Immediately place a 10” cast iron skillet on top of the bird or you can use a 10” heavy saute pan.

Press the pan down and let the chicken cook over medium heat for 10-15 minutes or until it’s golden brown.

Flip chicken over, replace pan on top of crispy skin and then place it in the oven for about 45 minutes to an hour. An instant-read thermometer should read 165F at the thigh when done.

Once it has reached the proper temperature, remove the pans from the oven. Take off the top pan, and put the skillet on a medium high burner.

Add the fresh thyme, crushed cloves of garlic and a couple of pats of butter.

Let the thyme and garlic fry in the butter, which will create a basting liquid.
Spoon said liquid over the skin of the bird to flavor and brown it. If there’s not enough fat in the pan add more butter. Should sizzle when poured back over the bird.

Baste bird for five minutes, remove from the pan and let it rest for at least 10 minutes before carving.
Enjoy with friends, family and a dog.

Loved ones, a hardy pot, salt, butter, and a chicken.
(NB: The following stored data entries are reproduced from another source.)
import Summits.QuantumFields.YangMills.Theorems.AllWindowsColdBoxBoxHighLineGaussianChartWickIntegrable
import Summits.QuantumFields.YangMills.Theorems.AllWindowsColdBoxBoxHighLineSpectralFloorTools

/-!
# T-S5.11a «colour copies» — the Gaussian `exp(−β Σ_c v_cᵀ L v_c) dv` on `ι × o → ℝ` (precision `L ⊗ₖ 1`), its propagator between colour legs,
# and the colour-summed covariance of squares `= 2·|o|·S(u,w)²`

Step (2) of the XL comparison stub S5 (LINE-19 ⟨stmt-QuantumFields-24004⟩/⟨24335⟩ `stub_landauSecondOrder`; planner ym-idea-2 g18's
`STUB-PLAN-S5-STEP2.md` §1–§2: the reference Gaussian `μ₀ = ⊗_{c=1}^{3} N(0,(2β·hodgeQ)⁻¹)` = «LEAD's chart Gaussian `exp(−β vᵀPv) dv`, `P = hodgeQ ⊗ 1₃`»,
and T-S5.11 «main term `β²Cov₀ = 3·2·((2β)⁻¹·β)²·K_L²`»).  This file supplies, for ANY positive-definite `L : Matrix ι ι ℝ` and ANY finite colour type `o`,
in the letters of ✓4w″ (`…GaussianChartWickFintype`) and w4 g27's ✓`SpectralFloorTools` (`kronecker_one`, `blockDiagonal_const_mulVec`, `dotProduct_prod_eq_sum`):

* `posDef_kronecker_one` — `L.PosDef → (L ⊗ₖ (1 : Matrix o o ℝ)).PosDef`; `det_kronecker_one` — `det (L ⊗ₖ 1) = (det L)^{|o|}`;
  `kronecker_one_inv` — `(L ⊗ₖ 1)⁻¹ = L⁻¹ ⊗ₖ 1` (for `det L ≠ 0`);
* colour legs `x_a := fun p => if p.2 = a then u p.1 else 0`: `colourLeg_dotProduct` (`x_a ⬝ᵥ v = u ⬝ᵥ v(·,a)`) and the PROPAGATOR
  `colourLeg_dotProduct_inv_mulVec_colourLeg` (`x_a ⬝ᵥ (L ⊗ₖ 1)⁻¹ y_b = if a = b then u ⬝ᵥ L⁻¹ w else 0`), `sum_sq_colour_propagator`
  (`Σ_{a,b} (…)² = |o| · (u ⬝ᵥ L⁻¹ w)²`);
* **`integral_colourSumSq_mul_colourSumSq`** — with `Z = √(π/β)^{|ι×o|}/√det(L ⊗ₖ 1)` and `K = u ⬝ᵥ L⁻¹ w`:
  `Z·∫(Σ_a (u⬝v_a)²)(Σ_b (w⬝v_b)²)e^{−β v(L⊗1)v} dv = (∫Σ_a(u⬝v_a)²e)(∫Σ_b(w⬝v_b)²e) + Z²·2·|o|·((2β)⁻¹K)²`
  — i.e. `Cov_{μ₀}(Σ_a (u⬝v_a)², Σ_b (w⬝v_b)²) = 2·|o|·((2β)⁻¹ K)²`; at `L = hodgeQ H`, `o = Fin 3`, `u = landauCoeff H p`, `w = landauCoeff H q` and ✓S2
  (`DirProjKernelHodgeForm`: `K = boxDirProjKernel H p q = K_D`) this is T-S5.11's `β²Cov₀(c₀^{(2)},c_T^{(2)}) = (3/2)·K_D²` up to the builder's normalisation of `c^{(2)}`.

Tree (✓GaussianChartWickIntegrable, ✓SpectralFloorTools) + Mathlib; no definitions.  HONEST LABEL: infrastructure for step (2) of the XL stub S5 of a critic-PASSed
DRAFT line; T-S5.4J, S5, U5, ⟨24004⟩ ⟨24335⟩ ⟨24336⟩ remain OPEN; no summit is proved; the Yang–Mills mass gap is NOT proved by this file.
Seat ym-line-sfw-p2 g77 (LEAD, cell ym-idea-1).
-/

set_option autoImplicit false

noncomputable section

open MeasureTheory Matrix Finset
open scoped Kronecker

namespace Summit.QuantumFields.YangMills.Theorems.AllWindowsColdBoxBoxHighLine

namespace GaussianChartWick

variable {ι : Type*} [Fintype ι] [DecidableEq ι] {o : Type*} [Fintype o] [DecidableEq o]

/-! ## The colour-diagonal precision `L ⊗ₖ 1` -/

omit [DecidableEq ι] in
/-- The quadratic form of `L ⊗ₖ 1` is the colour sum of the forms of `L`. -/
theorem dotProduct_kronecker_one_mulVec (L : Matrix ι ι ℝ) (v w : ι × o → ℝ) :
    v ⬝ᵥ ((L ⊗ₖ (1 : Matrix o o ℝ)) *ᵥ w) = ∑ c : o, (fun y => v (y, c)) ⬝ᵥ (L *ᵥ fun y => w (y, c)) := by
  rw [Matrix.kronecker_one, SpectralFloor.dotProduct_prod_eq_sum]
  refine Finset.sum_congr rfl fun c _ => ?_
  congr 1
  funext y
  rw [SpectralFloor.blockDiagonal_const_mulVec]

omit [DecidableEq ι] in
/-- **`L ⊗ₖ 1` is positive definite when `L` is.** -/
theorem posDef_kronecker_one (L : Matrix ι ι ℝ) (hL : L.PosDef) : (L ⊗ₖ (1 : Matrix o o ℝ)).PosDef := by
  refine Matrix.PosDef.of_dotProduct_mulVec_pos ?_ fun x hx => ?_
  · have h := hL.isHermitian
    rw [Matrix.IsHermitian, Matrix.conjTranspose_kronecker, h, Matrix.conjTranspose_one]
  · rw [star_trivial, dotProduct_kronecker_one_mulVec]
    -- some colour slice of `x` is nonzero
    have hex : ∃ c : o, (fun y => x (y, c)) ≠ 0 := by
      by_contra hall
      push Not at hall
      apply hx
      funext p
      have := congrFun (hall p.2) p.1
      simpa using this
    obtain ⟨c₀, hc₀⟩ := hex
    have hpos : 0 < (fun y => x (y, c₀)) ⬝ᵥ (L *ᵥ fun y => x (y, c₀)) := by
      have := hL.dotProduct_mulVec_pos hc₀
      rwa [star_trivial] at this
    have hnn : ∀ c : o, 0 ≤ (fun y => x (y, c)) ⬝ᵥ (L *ᵥ fun y => x (y, c)) := fun c => by
      have := hL.posSemidef.dotProduct_mulVec_nonneg (fun y => x (y, c))
      rwa [star_trivial] at this
    exact lt_of_lt_of_le hpos (Finset.single_le_sum (fun c _ => hnn c) (Finset.mem_univ c₀))

/-- `det (L ⊗ₖ 1) = (det L)^{|o|}`. -/
theorem det_kronecker_one (L : Matrix ι ι ℝ) : (L ⊗ₖ (1 : Matrix o o ℝ)).det = L.det ^ Fintype.card o := by
  rw [Matrix.det_kronecker, Matrix.det_one, one_pow, mul_one]

/-- `(L ⊗ₖ 1)⁻¹ = L⁻¹ ⊗ₖ 1` for invertible `L`. -/
theorem kronecker_one_inv (L : Matrix ι ι ℝ) (hL : L.det ≠ 0) :
    (L ⊗ₖ (1 : Matrix o o ℝ))⁻¹ = L⁻¹ ⊗ₖ (1 : Matrix o o ℝ) := by
  have hLu : IsUnit L.det := isUnit_iff_ne_zero.mpr hL
  refine Matrix.inv_eq_right_inv ?_
  rw [← Matrix.mul_kronecker_mul, Matrix.mul_nonsing_inv _ hLu, Matrix.mul_one, Matrix.one_kronecker_one]

/-! ## Colour legs and their propagator -/

omit [DecidableEq ι] in
/-- A colour leg reads one colour slice: `x_a ⬝ᵥ v = u ⬝ᵥ v(·,a)` for `x_a = fun p => if p.2 = a then u p.1 else 0`. -/
theorem colourLeg_dotProduct (u : ι → ℝ) (a : o) (v : ι × o → ℝ) :
    (fun p : ι × o => if p.2 = a then u p.1 else 0) ⬝ᵥ v = u ⬝ᵥ fun y => v (y, a) := by
  rw [SpectralFloor.dotProduct_prod_eq_sum]
  simp only [dotProduct]
  rw [Finset.sum_eq_single a]
  · simp
  · intro c _ hc
    simp [hc]
  · intro h; exact absurd (Finset.mem_univ a) h

omit [DecidableEq ι] in
/-- `(L⁻¹ ⊗ₖ 1)` applied to a colour leg stays in that colour. -/
theorem kronecker_one_mulVec_colourLeg (M : Matrix ι ι ℝ) (w : ι → ℝ) (b : o) (p : ι × o) :
    ((M ⊗ₖ (1 : Matrix o o ℝ)) *ᵥ fun q : ι × o => if q.2 = b then w q.1 else 0) p =
      if p.2 = b then (M *ᵥ w) p.1 else 0 := by
  rw [Matrix.kronecker_one, SpectralFloor.blockDiagonal_const_mulVec]
  by_cases h : p.2 = b
  · simp [h]
  · simp [h, Matrix.mulVec, dotProduct]

/-- **The propagator between colour legs**: `x_a ⬝ᵥ (L ⊗ₖ 1)⁻¹ y_b = δ_{ab} · u ⬝ᵥ L⁻¹ w`. -/
theorem colourLeg_dotProduct_inv_mulVec_colourLeg (L : Matrix ι ι ℝ) (hL : L.det ≠ 0) (u w : ι → ℝ) (a b : o) :
    (fun p : ι × o => if p.2 = a then u p.1 else 0) ⬝ᵥ
        ((L ⊗ₖ (1 : Matrix o o ℝ))⁻¹ *ᵥ fun q : ι × o => if q.2 = b then w q.1 else 0) =
      if a = b then u ⬝ᵥ (L⁻¹ *ᵥ w) else 0 := by
  rw [kronecker_one_inv L hL, colourLeg_dotProduct]
  have h : (fun y => ((L⁻¹ ⊗ₖ (1 : Matrix o o ℝ)) *ᵥ fun q : ι × o => if q.2 = b then w q.1 else 0) (y, a)) =
      fun y => if a = b then (L⁻¹ *ᵥ w) y else 0 := by
    funext y
    rw [kronecker_one_mulVec_colourLeg]
  rw [h]
  by_cases hab : a = b
  · simp [hab]
  · simp [hab]

/-- **Colour sum of squared propagators**: `Σ_{a,b} (x_a ⬝ᵥ P⁻¹ y_b)² = |o| · (u ⬝ᵥ L⁻¹ w)²` (only the diagonal `a = b` survives). -/
theorem sum_sq_colour_propagator (L : Matrix ι ι ℝ) (hL : L.det ≠ 0) (u w : ι → ℝ) (r : ℝ) :
    ∑ a : o, ∑ b : o, (r * ((fun p : ι × o => if p.2 = a then u p.1 else 0) ⬝ᵥ
        ((L ⊗ₖ (1 : Matrix o o ℝ))⁻¹ *ᵥ fun q : ι × o => if q.2 = b then w q.1 else 0))) ^ 2 =
      Fintype.card o * (r * (u ⬝ᵥ (L⁻¹ *ᵥ w))) ^ 2 := by
  simp_rw [colourLeg_dotProduct_inv_mulVec_colourLeg L hL, mul_ite, mul_zero, ite_pow, zero_pow two_ne_zero,
    Finset.sum_ite_eq, Finset.mem_univ, if_true, Finset.sum_const, Finset.card_univ, nsmul_eq_mul]

/-! ## The colour-summed covariance of squares against `exp(−β v (L ⊗ₖ 1) v) dv` -/

/-- **T-S5.11a (Gaussian part of the S5 main term).**  For a positive-definite `L : Matrix ι ι ℝ`, a finite colour type `o`, `β > 0`, `u w : ι → ℝ`,
with `Z = √(π/β)^{|ι×o|}/√det(L ⊗ₖ 1)` and the colour legs `x_a ⬝ᵥ v = u ⬝ᵥ v(·,a)`, `y_b ⬝ᵥ v = w ⬝ᵥ v(·,b)`:
`Z·∫(Σ_a (x_a⬝v)²)(Σ_b (y_b⬝v)²)e^{−βv(L⊗1)v} = (∫Σ_a(x_a⬝v)²e^{…})(∫Σ_b(y_b⬝v)²e^{…}) + Z²·(2·|o|·((2β)⁻¹·u⬝L⁻¹w)²)`. -/
theorem integral_colourSumSq_mul_colourSumSq (L : Matrix ι ι ℝ) (hL : L.PosDef) {β : ℝ} (hβ : 0 < β) (u w : ι → ℝ) :
    Real.sqrt (Real.pi / β) ^ Fintype.card (ι × o) / Real.sqrt (L ⊗ₖ (1 : Matrix o o ℝ)).det *
        ∫ v : ι × o → ℝ, (∑ a : o, ((fun p : ι × o => if p.2 = a then u p.1 else 0) ⬝ᵥ v) ^ 2) *
          (∑ b : o, ((fun p : ι × o => if p.2 = b then w p.1 else 0) ⬝ᵥ v) ^ 2) *
            Real.exp (-(β * (v ⬝ᵥ (L ⊗ₖ (1 : Matrix o o ℝ)) *ᵥ v))) =
      (∫ v : ι × o → ℝ, (∑ a : o, ((fun p : ι × o => if p.2 = a then u p.1 else 0) ⬝ᵥ v) ^ 2) *
          Real.exp (-(β * (v ⬝ᵥ (L ⊗ₖ (1 : Matrix o o ℝ)) *ᵥ v)))) *
        (∫ v : ι × o → ℝ, (∑ b : o, ((fun p : ι × o => if p.2 = b then w p.1 else 0) ⬝ᵥ v) ^ 2) *
          Real.exp (-(β * (v ⬝ᵥ (L ⊗ₖ (1 : Matrix o o ℝ)) *ᵥ v)))) +
      (Real.sqrt (Real.pi / β) ^ Fintype.card (ι × o) / Real.sqrt (L ⊗ₖ (1 : Matrix o o ℝ)).det) ^ 2 *
        (2 * (Fintype.card o * ((2 * β)⁻¹ * (u ⬝ᵥ (L⁻¹ *ᵥ w))) ^ 2)) := by
  have hP : (L ⊗ₖ (1 : Matrix o o ℝ)).PosDef := posDef_kronecker_one L hL
  have hLdet : L.det ≠ 0 := hL.det_pos.ne'
  rw [integral_sumSq_mul_sumSq_mul_exp_quadForm' _ hP hβ Finset.univ Finset.univ
    (fun a : o => fun p : ι × o => if p.2 = a then u p.1 else 0) (fun b : o => fun p : ι × o => if p.2 = b then w p.1 else 0),
    sum_sq_colour_propagator L hLdet u w]

end GaussianChartWick

end Summit.QuantumFields.YangMills.Theorems.AllWindowsColdBoxBoxHighLine

end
The five most essential items inChef David C. Felton’s kitchen. No matter the season or place, all five of his listed items one can easily find in one’s own life or kitchen. We don’t need a million fancy kitchen tools, five sets of pans, or a grocery store in the pantry. There’s plenty of complication in life as is, why not allow the timeless act of cooking and sharing food be simple?

To learn even more from Chef David C. Felton, or to taste his delectable cuisine in person, visit us at Ninety Acres at Natirar in the rolling hills of Somerset County, New Jersey.

About Chef David C. Felton

Born in Brent, England in 1976, David C. Felton knew at a young age that a passion for food and cooking would be his calling. As a young child, David was always in the kitchen helping out with whatever he could, even if for a few short seconds. After graduation from Johnson & Wales, Chef David C. Felton traveled around the U.S. on a culinary expedition which included a stint as a teacher at a small culinary school, The Natural Gourmet Institute of Health and Culinary Arts. Eventually, Chef David C. Felton discovered Natirar. As soon as David heard about Natirar, he started campaigning for the executive chef position. To not only serve food farm to table, but to have a farm at the table was this young chefs’ dream, and he knew he was the right person for the job. With 14 acres of farm with livestock and produce growing steps away from his Ninety Acres kitchen, David is ready to put his personal food philosophy to the test. New Jersey has an abundance of products available to him and what he cannot raise or grow himself he will purchase from other farmers in the area. Sweet dreams are made of this.